Then there was the time I drove through a perfect storm of fish…

Dunno what’s prompting me to keep diving into memory lane, except that I’m swamped with work and sculpture and friends and not finding a lot of new stories. When you’re not listening to strangers on a train or a park bench, the storytelling muscles tend to turn inward.

Anyway, the fish.

I moved to New York to work for Windows Magazine. Typically, I’d work in the office until 2 or 3 in the morning, head home for a couple hours’ sleep, then dive back in. It wasn’t just that I was a workaholic; I tried to spend as little time at home as possible because my apartment truly sucked.

Apartments were almost non-existent around Windows’ headquarters in Jericho. At first, I’d rented a tiny home from a fellow editor stationed in France, but he was called back to New York a month later and I was homeless.

After two weeks of frantic searching, I rented a tiny clifftop cottage on an estate just outside Mill Neck, overlooking Oyster Bay. Formerly the playhouse for a millionaire’s children, it looked like something from a fairy tale. It was built of big boulders and old timber, with a huge fireplace sporting a crooked chimney, 20-foot ceilings and a small balcony overlooking the water. The view was gorgeous, the house was lousy.

It was a studio, with a bath literally 2 feet by 3 feet; for a bedroom, the owners had suspended a swaying platform on chains from the ceiling, about 8 feet off the ground. At night, I’d climb the rickety ladder to bed and watch the mice and snakes and roaches and spiders come out of the walls to swing on the vertical blinds.

The boulders WERE the walls, and they hadn’t been chinked; in places I could nearly get my hand through the gaps. In winter, the wind whistling through the walls could blow out candles. I turned up the heat the first month; the resulting $600 propane bill had me stuffing towels in the cracks, and investing in extra layers of clothing and down comforters instead.

The rent, by the way, was $2,000/month and my coworkers envied me my find. I, on the other hand, found the office much more appealing.

One night I wrapped up work at about 2 AM and headed for the car. It had been raining for hours, raining so hard you could barely see out of the windows, and the water was ankle-deep and cold in the parking lot. I decided to take the short cut home, through a side road that ran between Oyster Bay and my cliff. It’d be faster, and I’d be snug in my little vermin-infested wind tunnel in time to catch the late-night news.

Light poles were blown down, so the streets were dark. I could barely make out the lines in the road as I made for the cottage. At their fastest, the windshield wipers couldn’t keep up with the rain, and my little Corolla was buffeted back and forth by the wind. I was driving almost by feel but I didn’t have much choice as there was very little between work and my cottage. If I didn’t keep going I’d be spending the night in the car.
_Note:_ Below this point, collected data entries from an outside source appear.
import Summits.Ventures.PercRepro.S1CFGDepFour
import Summits.Ventures.PercRepro.S1CFGDepFourSharpArith

/-!
# PercRepro — THE EXACT BASE OF THE SHARP DEPENDENT-`4`-SET CAP: NULLITY `2` (p1, gen 40)

`M` finite, simple (no dependent pair), coloop-free, of nullity `2` on `n` points: `D₄ ≤ n = B(2, n)`
(`ncard_four_eRk_le_three_le_sharp_two`). For `n ≥ 6`: `c₃ ≤ 2` (S1CFGTrianglesTwo); if `c₃ ≤ 1`,
`D₄ ≤ (n − 3)·c₃ + c₄ ≤ (n − 3) + ⌊n/(n − 4)⌋ ≤ n`; if `c₃ = 2`, two distinct rank-`2` triples `T₁ ≠ T₂` have
`|T₁ ∪ T₂| − rk (T₁ ∪ T₂) ≥ 2` (submodularity with `rk (T₁ ∩ T₂) = |T₁ ∩ T₂| ≤ 2`), so `T₁ ∪ T₂ = E`
(`union_eq_ground_of_two_triangles`: a proper subset has nullity `≤ 1`), `n ≤ 6`, and at `n = 6` the triangles are
disjoint and a dependent `4`-set contains one of them (a `2 + 2` split spans `E`: `T_i ⊆ cl (X ∩ T_i)`), so
`D₄ ≤ 3 + 3` (`ncard_four_eRk_le_three_le_six_of_disjoint`). Nothing about any cell is claimed. Axioms: standard.
-/

open scoped Matroid

namespace PercRepro

namespace S1CFG

open Set S1CF

variable {α : Type}

/-- A set of at most two points of a matroid with no dependent pair (and `≥ 2` points) has rank equal to its size. -/
theorem eRk_toNat_eq_ncard_of_ncard_le_two (M : Matroid α) [M.Finite]
    (h0 : {P : Set α | P ⊆ M.E ∧ P.ncard = 2 ∧ M.Dep P}.ncard = 0) (hn : 2 ≤ M.E.ncard) {I : Set α}
    (hI : I ⊆ M.E) (hI2 : I.ncard ≤ 2) : (M.eRk I).toNat = I.ncard := by
  have hEfin := M.ground_finite
  obtain ⟨P, hIP, hPE, hP2⟩ := Set.exists_subsuperset_card_eq hI hI2 hn
  have hPind := indep_of_ncard_eq_two_of_no_dep_pair M h0 hPE hP2
  have hIind : M.Indep I := hPind.subset hIP
  rw [hIind.eRk_eq_encard, ← (hEfin.subset hI).cast_ncard_eq, ENat.toNat_coe]

/-- **TWO TRIANGLES EXHAUST NULLITY `2`**: two distinct rank-`2` triples of a simple coloop-free matroid of nullity `2`
cover the ground set. -/
theorem union_eq_ground_of_two_triangles (M : Matroid α) [M.Finite]
    (hd : M.E.encard = M.eRank + ((2 : ℕ) : ℕ∞)) (hK : ∀ e, ¬ M.IsColoop e)
    (h0 : {P : Set α | P ⊆ M.E ∧ P.ncard = 2 ∧ M.Dep P}.ncard = 0) {T₁ T₂ : Set α}
    (hT₁ : T₁ ⊆ M.E ∧ T₁.ncard = 3 ∧ M.eRk T₁ ≤ 2) (hT₂ : T₂ ⊆ M.E ∧ T₂.ncard = 3 ∧ M.eRk T₂ ≤ 2)
    (hne : T₁ ≠ T₂) : T₁ ∪ T₂ = M.E := by
  have hEfin := M.ground_finite
  obtain ⟨hT₁E, hT₁3, hT₁r⟩ := hT₁
  obtain ⟨hT₂E, hT₂3, hT₂r⟩ := hT₂
  have hT₁fin : T₁.Finite := hEfin.subset hT₁E
  have hT₂fin : T₂.Finite := hEfin.subset hT₂E
  have hn : 2 ≤ M.E.ncard := by
    have := Set.ncard_le_ncard hT₁E hEfin
    omega
  have hUE : T₁ ∪ T₂ ⊆ M.E := union_subset hT₁E hT₂E
  -- the intersection has at most two points
  have hI2 : (T₁ ∩ T₂).ncard ≤ 2 := by
    by_contra h
    push Not at h
    have h3 : (T₁ ∩ T₂).ncard = 3 := by
      have := Set.ncard_le_ncard (inter_subset_left : T₁ ∩ T₂ ⊆ T₁) hT₁fin
      omega
    have e1 : T₁ ∩ T₂ = T₁ := Set.eq_of_subset_of_ncard_le inter_subset_left (by omega) hT₁fin
    have e2 : T₁ ∩ T₂ = T₂ := Set.eq_of_subset_of_ncard_le inter_subset_right (by omega) hT₂fin
    exact hne (e1.symm.trans e2)
  have hrI : (M.eRk (T₁ ∩ T₂)).toNat = (T₁ ∩ T₂).ncard :=
    eRk_toNat_eq_ncard_of_ncard_le_two M h0 hn (inter_subset_left.trans hT₁E) hI2
  -- submodularity: `rk I + rk U ≤ rk T₁ + rk T₂ ≤ 4`
  have hsub : (M.eRk (T₁ ∩ T₂)).toNat + (M.eRk (T₁ ∪ T₂)).toNat ≤ 4 := by
    have h := M.eRk_inter_add_eRk_union_le T₁ T₂
    have h' : M.eRk T₁ + M.eRk T₂ ≤ 4 := by
      calc M.eRk T₁ + M.eRk T₂ ≤ 2 + 2 := add_le_add hT₁r hT₂r
        _ = 4 := by rfl
    have h'' := h.trans h'
    rw [← S1.coe_toNat_eRk M (inter_subset_left.trans hT₁E), ← S1.coe_toNat_eRk M hUE] at h''
    exact_mod_cast h''
  have hcard := Set.ncard_union_add_ncard_inter T₁ T₂ hT₁fin hT₂fin
  -- a proper subset has nullity `≤ 1`
  by_contra hUne
  have := ncard_add_one_le_eRk_toNat_add_of_ssubset M hd hK hUE hUne
  omega

/-- **`D₄ ≤ 6` ON TWO DISJOINT TRIANGLES**: if `E = T₁ ⊔ T₂` with `T₁`, `T₂` rank-`2` triples and `rk E = 4`, every
dependent `4`-set contains one of the triangles, so there are at most `3 + 3` of them. -/
theorem ncard_four_eRk_le_three_le_six_of_disjoint (M : Matroid α) [M.Finite]
    (h0 : {P : Set α | P ⊆ M.E ∧ P.ncard = 2 ∧ M.Dep P}.ncard = 0) {T₁ T₂ : Set α}
    (hT₁ : T₁ ⊆ M.E ∧ T₁.ncard = 3 ∧ M.eRk T₁ ≤ 2) (hT₂ : T₂ ⊆ M.E ∧ T₂.ncard = 3 ∧ M.eRk T₂ ≤ 2)
    (hdisj : Disjoint T₁ T₂) (hU : T₁ ∪ T₂ = M.E) (hr : (M.eRk M.E).toNat = 4) :
    {X : Set α | X ⊆ M.E ∧ X.ncard = 4 ∧ M.eRk X ≤ 3}.ncard ≤ 6 := by
  have hEfin := M.ground_finite
  obtain ⟨hT₁E, hT₁3, hT₁r⟩ := hT₁
  obtain ⟨hT₂E, hT₂3, hT₂r⟩ := hT₂
  have hT₁fin : T₁.Finite := hEfin.subset hT₁E
  have hT₂fin : T₂.Finite := hEfin.subset hT₂E
  -- a pair of a rank-`2` triple spans the triple
  have hspan : ∀ T : Set α, T ⊆ M.E → T.ncard = 3 → M.eRk T ≤ 2 → ∀ P ⊆ T, P.ncard = 2 →
      T ⊆ M.closure P := by
    intro T hTE hT3 hTr P hPT hP2
    have hPE : P ⊆ M.E := hPT.trans hTE
    have hPind := indep_of_ncard_eq_two_of_no_dep_pair M h0 hPE hP2
    intro t ht
    apply mem_closure_pair_of_eRk_insert_le_two M hPE hPind hP2 (hTE ht)
    exact (M.eRk_mono (insert_subset ht hPT)).trans hTr
  have hsub : {X : Set α | X ⊆ M.E ∧ X.ncard = 4 ∧ M.eRk X ≤ 3} ⊆
      (fun x => insert x T₁) '' T₂ ∪ (fun x => insert x T₂) '' T₁ := by
    rintro X ⟨hXE, hX4, hXr⟩
    have hXfin : X.Finite := hEfin.subset hXE
    have hX1 : (X ∩ T₁).ncard ≤ 3 := by
      have := Set.ncard_le_ncard (inter_subset_right : X ∩ T₁ ⊆ T₁) hT₁fin
      omega
    have hX2 : (X ∩ T₂).ncard ≤ 3 := by
      have := Set.ncard_le_ncard (inter_subset_right : X ∩ T₂ ⊆ T₂) hT₂fin
      omega
    -- `|X ∩ T₁| + |X ∩ T₂| = 4`
    have hsplit : (X ∩ T₁).ncard + (X ∩ T₂).ncard = 4 := by
      have h1 := Set.ncard_inter_add_ncard_sdiff_eq_ncard X T₁ hXfin
      have h2 : X \ T₁ = X ∩ T₂ := by
        ext x
        simp only [mem_sdiff, mem_inter_iff]
        constructor
        · rintro ⟨hx, hx1⟩
          refine ⟨hx, ?_⟩
          have := hXE hx
          rw [← hU] at this
          rcases this with h | h
          · exact absurd h hx1
          · exact h
        · rintro ⟨hx, hx2⟩
          exact ⟨hx, fun hx1 => Set.disjoint_left.mp hdisj hx1 hx2⟩
      rw [h2] at h1
      omega
    -- the `2 + 2` split is impossible: it spans `E`
    have hnot22 : ¬ ((X ∩ T₁).ncard = 2 ∧ (X ∩ T₂).ncard = 2) := by
      rintro ⟨h1, h2⟩
      have hcl1 : T₁ ⊆ M.closure X :=
        (hspan T₁ hT₁E hT₁3 hT₁r (X ∩ T₁) inter_subset_right h1).trans
          (M.closure_subset_closure inter_subset_left)
      have hcl2 : T₂ ⊆ M.closure X :=
        (hspan T₂ hT₂E hT₂3 hT₂r (X ∩ T₂) inter_subset_right h2).trans
          (M.closure_subset_closure inter_subset_left)
      have hEcl : M.E ⊆ M.closure X := by
        rw [← hU]
        exact union_subset hcl1 hcl2
      have h4 : M.eRk M.E ≤ M.eRk X := by
        calc M.eRk M.E ≤ M.eRk (M.closure X) := M.eRk_mono hEcl
          _ = M.eRk X := M.eRk_closure_eq X
      rw [← S1.coe_toNat_eRk M (subset_refl M.E), hr] at h4
      have h5 : (4 : ℕ∞) ≤ 3 := h4.trans hXr
      exact absurd h5 (by decide)
    rcases Nat.lt_or_ge (X ∩ T₁).ncard 3 with hlt | hge
    · -- then `|X ∩ T₂| = 3`: `X = insert x T₂`
      have h2 : (X ∩ T₂).ncard = 3 := by
        rcases Nat.lt_or_ge (X ∩ T₂).ncard 3 with hlt2 | hge2
        · exfalso
          apply hnot22
          omega
        · omega
      have hT₂X : T₂ ⊆ X := by
        have := Set.eq_of_subset_of_ncard_le (inter_subset_right : X ∩ T₂ ⊆ T₂) (by omega) hT₂fin
        rw [← this]
        exact inter_subset_left
      have hdiff : (X \ T₂).ncard = 1 := by
        have := Set.ncard_sdiff_add_ncard_of_subset hT₂X hXfin
        omega
      obtain ⟨x, hx⟩ := Set.ncard_eq_one.mp hdiff
      have hxX : x ∈ X \ T₂ := by rw [hx]; exact mem_singleton x
      right
      refine ⟨x, ?_, ?_⟩
      · have := hXE hxX.1
        rw [← hU] at this
        rcases this with h | h
        · exact h
        · exact absurd h hxX.2
      · simp only
        rw [← Set.singleton_union, ← hx, Set.sdiff_union_of_subset hT₂X]
    · -- `|X ∩ T₁| = 3`: `X = insert x T₁`
      have h1 : (X ∩ T₁).ncard = 3 := by omega
      have hT₁X : T₁ ⊆ X := by
        have := Set.eq_of_subset_of_ncard_le (inter_subset_right : X ∩ T₁ ⊆ T₁) (by omega) hT₁fin
        rw [← this]
        exact inter_subset_left
      have hdiff : (X \ T₁).ncard = 1 := by
        have := Set.ncard_sdiff_add_ncard_of_subset hT₁X hXfin
        omega
      obtain ⟨x, hx⟩ := Set.ncard_eq_one.mp hdiff
      have hxX : x ∈ X \ T₁ := by rw [hx]; exact mem_singleton x
      left
      refine ⟨x, ?_, ?_⟩
      · have := hXE hxX.1
        rw [← hU] at this
        rcases this with h | h
        · exact absurd h hxX.2
        · exact h
      · simp only
        rw [← Set.singleton_union, ← hx, Set.sdiff_union_of_subset hT₁X]
  calc {X : Set α | X ⊆ M.E ∧ X.ncard = 4 ∧ M.eRk X ≤ 3}.ncard
      ≤ ((fun x => insert x T₁) '' T₂ ∪ (fun x => insert x T₂) '' T₁).ncard :=
        Set.ncard_le_ncard hsub ((hT₂fin.image _).union (hT₁fin.image _))
    _ ≤ ((fun x => insert x T₁) '' T₂).ncard + ((fun x => insert x T₂) '' T₁).ncard := Set.ncard_union_le _ _
    _ ≤ T₂.ncard + T₁.ncard := Nat.add_le_add (Set.ncard_image_le hT₂fin) (Set.ncard_image_le hT₁fin)
    _ = 6 := by rw [hT₁3, hT₂3]

/-- **THE EXACT BASE `ν = 2`**: `D₄ ≤ B(2, n) = n`. -/
theorem ncard_four_eRk_le_three_le_sharp_two (M : Matroid α) [M.Finite]
    (hd : M.E.encard = M.eRank + ((2 : ℕ) : ℕ∞)) (hK : ∀ e, ¬ M.IsColoop e)
    (h0 : {P : Set α | P ⊆ M.E ∧ P.ncard = 2 ∧ M.Dep P}.ncard = 0) :
    {X : Set α | X ⊆ M.E ∧ X.ncard = 4 ∧ M.eRk X ≤ 3}.ncard ≤
      (2 + 1).choose 4 + (M.E.ncard - 2 - 1) * (2 + 1).choose 3 + (2 + 1).choose 2 := by
  have hEfin := M.ground_finite
  have hnE := ncard_ground_eq_eRk_toNat_add M hd
  rcases Nat.lt_or_ge M.E.ncard 6 with hlt | hge
  · exact (ncard_four_eRk_le_three_le_choose M (subset_refl M.E)).trans (sharp_small (by omega))
  have hc3 := ncard_three_eRk_le_two_le_choose_succ_add_one' M hd hK h0 (by omega)
  simp only [show (2 + 1).choose 3 + 1 = 2 by decide] at hc3
  rcases Nat.lt_or_ge {X : Set α | X ⊆ M.E ∧ X.ncard = 3 ∧ M.eRk X ≤ 2}.ncard 2 with hlt2 | hge2
  · -- `c₃ ≤ 1`
    have hD := ncard_four_eRk_le_three_le_add M h0
    have hc4 := ncard_fourCircuits_le_div M hK hd (by omega)
    exact sharp_base_large hge hD (by omega) hc4
  · -- `c₃ = 2`: two triangles cover `E`, `n ≤ 6`
    have hc3eq : {X : Set α | X ⊆ M.E ∧ X.ncard = 3 ∧ M.eRk X ≤ 2}.ncard = 2 := by omega
    obtain ⟨T₁, T₂, hne, hTT⟩ := Set.ncard_eq_two.mp hc3eq
    have hT₁ : T₁ ∈ {X : Set α | X ⊆ M.E ∧ X.ncard = 3 ∧ M.eRk X ≤ 2} := by rw [hTT]; exact mem_insert T₁ {T₂}
    have hT₂ : T₂ ∈ {X : Set α | X ⊆ M.E ∧ X.ncard = 3 ∧ M.eRk X ≤ 2} := by
      rw [hTT]; exact mem_insert_of_mem T₁ (mem_singleton T₂)
    have hU := union_eq_ground_of_two_triangles M hd hK h0 hT₁ hT₂ hne
    have hT₁fin : T₁.Finite := hEfin.subset hT₁.1
    have hT₂fin : T₂.Finite := hEfin.subset hT₂.1
    have hcard := Set.ncard_union_add_ncard_inter T₁ T₂ hT₁fin hT₂fin
    rw [hU, hT₁.2.1, hT₂.2.1] at hcard
    have hn6 : M.E.ncard = 6 := by omega
    have hI0 : (T₁ ∩ T₂).ncard = 0 := by omega
    have hdisj : Disjoint T₁ T₂ := by
      rw [Set.disjoint_iff_inter_eq_empty]
      exact (Set.ncard_eq_zero (hT₁fin.inter_of_left T₂)).mp hI0
    have hr : (M.eRk M.E).toNat = 4 := by omega
    have := ncard_four_eRk_le_three_le_six_of_disjoint M h0 hT₁ hT₂ hdisj hU hr
    rw [sharp_base_eq M.E.ncard (by omega), hn6]
    exact this

end S1CFG

end PercRepro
I crept round the corner to Oyster Bay, and conditions got worse. I’d never seen so much rain. It’d be merely heavy for awhile, then whoooosh–it’d be like someone aimed a firehose at the windshield. The wind howled and threw leaves, branches and even seaweed across the hood.

I liked dramatic weather, but this was a bit much. I could barely see where I was going, but I knew my driveway had to be within a hundred feet or so. I turned on my brights to avoid missing the turnoff.

And a fish landed on the windshield.

He wasn’t all that big, kinda perchlike and maybe 8 inches long, and the windshield wipers quickly swept him away. Another fish plopped down on the hood and it finally dawned on me: I wasn’t driving beside Oyster Bay, I was driving IN it. Those periodically heavy rainbursts were most likely waves. Uhm….

Not much I could do about it. Getting out of the car would have been stupid(er), turning around was impossible. I crept on, dodging fish and seaweed, until I could turn up the driveway and get to the top of the cliff. When the drive swung around my headlights briefly illuminated the bayside road–it was covered in whitecaps.

I went inside, had a hot shower and climbed the ladder to bed. The guy on the news announced that Oyster Bay had flooded in the worst nor’easter to hit New England in many years (it was, in fact, the “perfect storm” that they made a movie about), and all the roads were closed.

Right. My back-road shortcut had probably bypassed the police barriers I was seeing now on TV.

When I got up the next morning to go to work (the roads were still closed, so it was a futile effort), the front bumper of the car was clogged with seaweed. I’d always figured that an internal combustion engine would die when filled with water, but apparently Corollas are waterproof. Or something.

All I could figure was that somebody up there has a soft spot for idiots.